(Saved entries)
....
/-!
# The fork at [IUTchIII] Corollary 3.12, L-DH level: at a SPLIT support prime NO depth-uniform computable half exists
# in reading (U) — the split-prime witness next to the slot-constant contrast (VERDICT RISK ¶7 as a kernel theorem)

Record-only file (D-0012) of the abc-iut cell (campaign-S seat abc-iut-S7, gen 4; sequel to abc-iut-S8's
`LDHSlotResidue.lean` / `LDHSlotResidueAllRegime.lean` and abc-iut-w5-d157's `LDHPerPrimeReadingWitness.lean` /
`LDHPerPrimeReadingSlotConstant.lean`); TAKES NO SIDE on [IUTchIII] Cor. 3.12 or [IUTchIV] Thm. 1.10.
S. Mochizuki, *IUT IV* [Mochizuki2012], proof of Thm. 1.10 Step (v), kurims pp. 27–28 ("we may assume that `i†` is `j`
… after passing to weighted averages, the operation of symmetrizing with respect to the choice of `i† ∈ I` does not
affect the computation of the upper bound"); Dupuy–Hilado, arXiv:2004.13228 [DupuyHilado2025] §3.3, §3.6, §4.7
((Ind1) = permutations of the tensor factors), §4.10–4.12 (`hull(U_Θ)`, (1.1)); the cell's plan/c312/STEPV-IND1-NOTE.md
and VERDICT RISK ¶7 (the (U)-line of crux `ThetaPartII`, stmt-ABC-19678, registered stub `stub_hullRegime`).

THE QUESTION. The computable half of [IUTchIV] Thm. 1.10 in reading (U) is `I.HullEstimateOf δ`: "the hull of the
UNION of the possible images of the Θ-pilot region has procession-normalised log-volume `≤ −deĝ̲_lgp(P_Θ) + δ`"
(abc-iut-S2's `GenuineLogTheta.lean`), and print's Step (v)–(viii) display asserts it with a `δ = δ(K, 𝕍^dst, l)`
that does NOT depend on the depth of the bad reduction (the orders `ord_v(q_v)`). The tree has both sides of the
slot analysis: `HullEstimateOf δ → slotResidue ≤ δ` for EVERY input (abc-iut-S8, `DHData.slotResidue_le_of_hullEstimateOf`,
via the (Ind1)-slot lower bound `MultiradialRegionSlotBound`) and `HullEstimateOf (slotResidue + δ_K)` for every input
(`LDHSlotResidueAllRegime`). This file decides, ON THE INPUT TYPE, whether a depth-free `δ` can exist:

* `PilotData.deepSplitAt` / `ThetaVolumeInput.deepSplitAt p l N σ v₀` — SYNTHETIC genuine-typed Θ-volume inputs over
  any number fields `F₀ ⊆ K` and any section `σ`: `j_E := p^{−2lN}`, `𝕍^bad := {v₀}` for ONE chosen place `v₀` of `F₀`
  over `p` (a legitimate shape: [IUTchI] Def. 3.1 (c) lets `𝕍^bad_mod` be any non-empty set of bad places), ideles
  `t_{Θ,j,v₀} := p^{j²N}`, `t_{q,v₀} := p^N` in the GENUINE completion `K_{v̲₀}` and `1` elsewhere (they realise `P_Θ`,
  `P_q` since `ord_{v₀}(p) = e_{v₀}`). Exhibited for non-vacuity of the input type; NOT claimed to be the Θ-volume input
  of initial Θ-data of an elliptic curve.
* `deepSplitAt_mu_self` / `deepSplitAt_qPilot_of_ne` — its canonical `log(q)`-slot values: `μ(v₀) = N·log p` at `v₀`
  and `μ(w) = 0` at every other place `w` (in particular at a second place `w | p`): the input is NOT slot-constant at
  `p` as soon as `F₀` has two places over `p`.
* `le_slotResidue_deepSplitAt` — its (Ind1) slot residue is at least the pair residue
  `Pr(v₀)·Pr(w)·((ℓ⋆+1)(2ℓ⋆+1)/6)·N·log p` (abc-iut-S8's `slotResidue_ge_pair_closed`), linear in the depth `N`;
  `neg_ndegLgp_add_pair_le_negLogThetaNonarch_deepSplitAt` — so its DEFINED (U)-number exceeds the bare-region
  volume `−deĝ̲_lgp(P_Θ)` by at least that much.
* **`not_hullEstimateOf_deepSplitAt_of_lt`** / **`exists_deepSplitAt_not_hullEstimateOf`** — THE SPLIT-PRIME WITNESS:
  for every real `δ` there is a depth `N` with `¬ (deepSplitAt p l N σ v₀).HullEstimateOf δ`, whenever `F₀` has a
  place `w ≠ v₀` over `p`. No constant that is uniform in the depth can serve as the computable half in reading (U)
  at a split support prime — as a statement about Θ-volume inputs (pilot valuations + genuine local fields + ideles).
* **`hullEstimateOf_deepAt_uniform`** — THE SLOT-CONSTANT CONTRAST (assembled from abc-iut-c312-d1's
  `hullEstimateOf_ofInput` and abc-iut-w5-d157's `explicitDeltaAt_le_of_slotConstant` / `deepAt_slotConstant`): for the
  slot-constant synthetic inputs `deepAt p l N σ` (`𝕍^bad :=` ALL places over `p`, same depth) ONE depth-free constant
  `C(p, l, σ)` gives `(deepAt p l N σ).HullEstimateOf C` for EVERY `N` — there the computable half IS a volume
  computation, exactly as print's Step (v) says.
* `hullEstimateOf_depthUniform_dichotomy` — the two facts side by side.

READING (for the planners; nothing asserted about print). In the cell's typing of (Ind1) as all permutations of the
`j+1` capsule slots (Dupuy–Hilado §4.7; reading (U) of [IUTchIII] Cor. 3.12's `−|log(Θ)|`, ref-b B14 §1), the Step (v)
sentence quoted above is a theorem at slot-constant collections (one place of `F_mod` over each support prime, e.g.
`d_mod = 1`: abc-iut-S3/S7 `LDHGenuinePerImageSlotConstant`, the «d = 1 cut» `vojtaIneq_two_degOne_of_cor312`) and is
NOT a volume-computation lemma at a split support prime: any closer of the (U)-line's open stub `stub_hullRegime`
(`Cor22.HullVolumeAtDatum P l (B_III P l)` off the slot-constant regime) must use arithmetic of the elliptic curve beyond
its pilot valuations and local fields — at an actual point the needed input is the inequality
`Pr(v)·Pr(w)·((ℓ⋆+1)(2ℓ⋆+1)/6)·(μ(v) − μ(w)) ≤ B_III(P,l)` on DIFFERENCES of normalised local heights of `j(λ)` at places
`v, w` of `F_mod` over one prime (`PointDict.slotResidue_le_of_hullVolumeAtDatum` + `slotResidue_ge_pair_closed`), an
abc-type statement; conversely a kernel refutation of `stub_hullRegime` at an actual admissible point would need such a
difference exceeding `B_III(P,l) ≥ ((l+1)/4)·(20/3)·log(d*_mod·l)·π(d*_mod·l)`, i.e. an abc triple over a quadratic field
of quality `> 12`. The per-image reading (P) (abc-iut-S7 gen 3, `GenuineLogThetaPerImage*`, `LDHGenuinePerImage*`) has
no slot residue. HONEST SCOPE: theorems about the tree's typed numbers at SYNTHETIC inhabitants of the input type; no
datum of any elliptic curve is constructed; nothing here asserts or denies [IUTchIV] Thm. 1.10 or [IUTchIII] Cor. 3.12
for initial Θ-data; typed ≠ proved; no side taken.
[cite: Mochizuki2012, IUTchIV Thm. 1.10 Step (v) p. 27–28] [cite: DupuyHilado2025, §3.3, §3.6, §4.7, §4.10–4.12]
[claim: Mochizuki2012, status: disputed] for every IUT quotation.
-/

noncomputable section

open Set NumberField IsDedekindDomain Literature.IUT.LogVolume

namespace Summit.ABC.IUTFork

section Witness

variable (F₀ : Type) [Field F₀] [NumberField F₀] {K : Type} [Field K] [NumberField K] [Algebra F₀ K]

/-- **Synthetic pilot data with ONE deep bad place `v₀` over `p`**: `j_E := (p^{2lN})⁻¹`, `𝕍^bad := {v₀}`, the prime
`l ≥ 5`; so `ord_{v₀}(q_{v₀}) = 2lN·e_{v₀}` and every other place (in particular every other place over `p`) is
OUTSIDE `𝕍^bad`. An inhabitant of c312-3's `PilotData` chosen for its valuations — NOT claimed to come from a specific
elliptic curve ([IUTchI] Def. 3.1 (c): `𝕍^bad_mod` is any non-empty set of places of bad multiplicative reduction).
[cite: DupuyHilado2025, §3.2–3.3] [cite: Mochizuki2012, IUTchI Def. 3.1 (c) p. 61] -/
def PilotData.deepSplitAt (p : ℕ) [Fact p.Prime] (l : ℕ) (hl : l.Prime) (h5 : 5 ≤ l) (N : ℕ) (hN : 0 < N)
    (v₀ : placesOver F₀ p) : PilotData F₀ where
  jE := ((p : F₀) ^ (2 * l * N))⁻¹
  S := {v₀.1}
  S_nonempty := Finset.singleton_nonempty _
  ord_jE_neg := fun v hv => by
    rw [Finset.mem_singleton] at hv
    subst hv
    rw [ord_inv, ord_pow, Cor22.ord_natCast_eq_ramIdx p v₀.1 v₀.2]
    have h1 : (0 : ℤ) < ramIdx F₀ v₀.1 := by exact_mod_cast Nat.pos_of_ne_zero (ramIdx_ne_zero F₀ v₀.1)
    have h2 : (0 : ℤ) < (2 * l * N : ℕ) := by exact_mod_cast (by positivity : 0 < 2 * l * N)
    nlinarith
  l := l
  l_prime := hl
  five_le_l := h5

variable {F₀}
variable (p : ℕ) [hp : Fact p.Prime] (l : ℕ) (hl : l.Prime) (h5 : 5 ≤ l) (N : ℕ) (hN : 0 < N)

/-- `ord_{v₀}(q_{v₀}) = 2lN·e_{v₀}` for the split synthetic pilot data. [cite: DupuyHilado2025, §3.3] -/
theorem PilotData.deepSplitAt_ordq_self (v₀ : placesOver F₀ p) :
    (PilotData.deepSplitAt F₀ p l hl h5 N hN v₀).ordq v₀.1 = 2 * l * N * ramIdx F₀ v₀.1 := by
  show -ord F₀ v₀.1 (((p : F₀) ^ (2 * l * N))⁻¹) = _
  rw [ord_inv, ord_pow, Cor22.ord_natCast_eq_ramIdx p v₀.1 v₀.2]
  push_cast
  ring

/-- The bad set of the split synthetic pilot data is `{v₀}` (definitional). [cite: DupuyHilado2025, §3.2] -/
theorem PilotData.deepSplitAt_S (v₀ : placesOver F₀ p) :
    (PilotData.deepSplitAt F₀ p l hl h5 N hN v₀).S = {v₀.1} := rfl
....
### Requirement
Reproduce each line of the entries in which the word "half" is found.

### Output of the exercise
# The fork at [IUTchIII] Corollary 3.12, L-DH level: at a SPLIT support prime NO depth-uniform computable half exists
THE QUESTION. The computable half of [IUTchIV] Thm. 1.10 in reading (U) is `I.HullEstimateOf δ`: "the hull of the
  place `w ≠ v₀` over `p`. No constant that is uniform in the depth can serve as the computable half in reading (U)
  `C(p, l, σ)` gives `(deepAt p l N σ).HullEstimateOf C` for EVERY `N` — there the computable half IS a volume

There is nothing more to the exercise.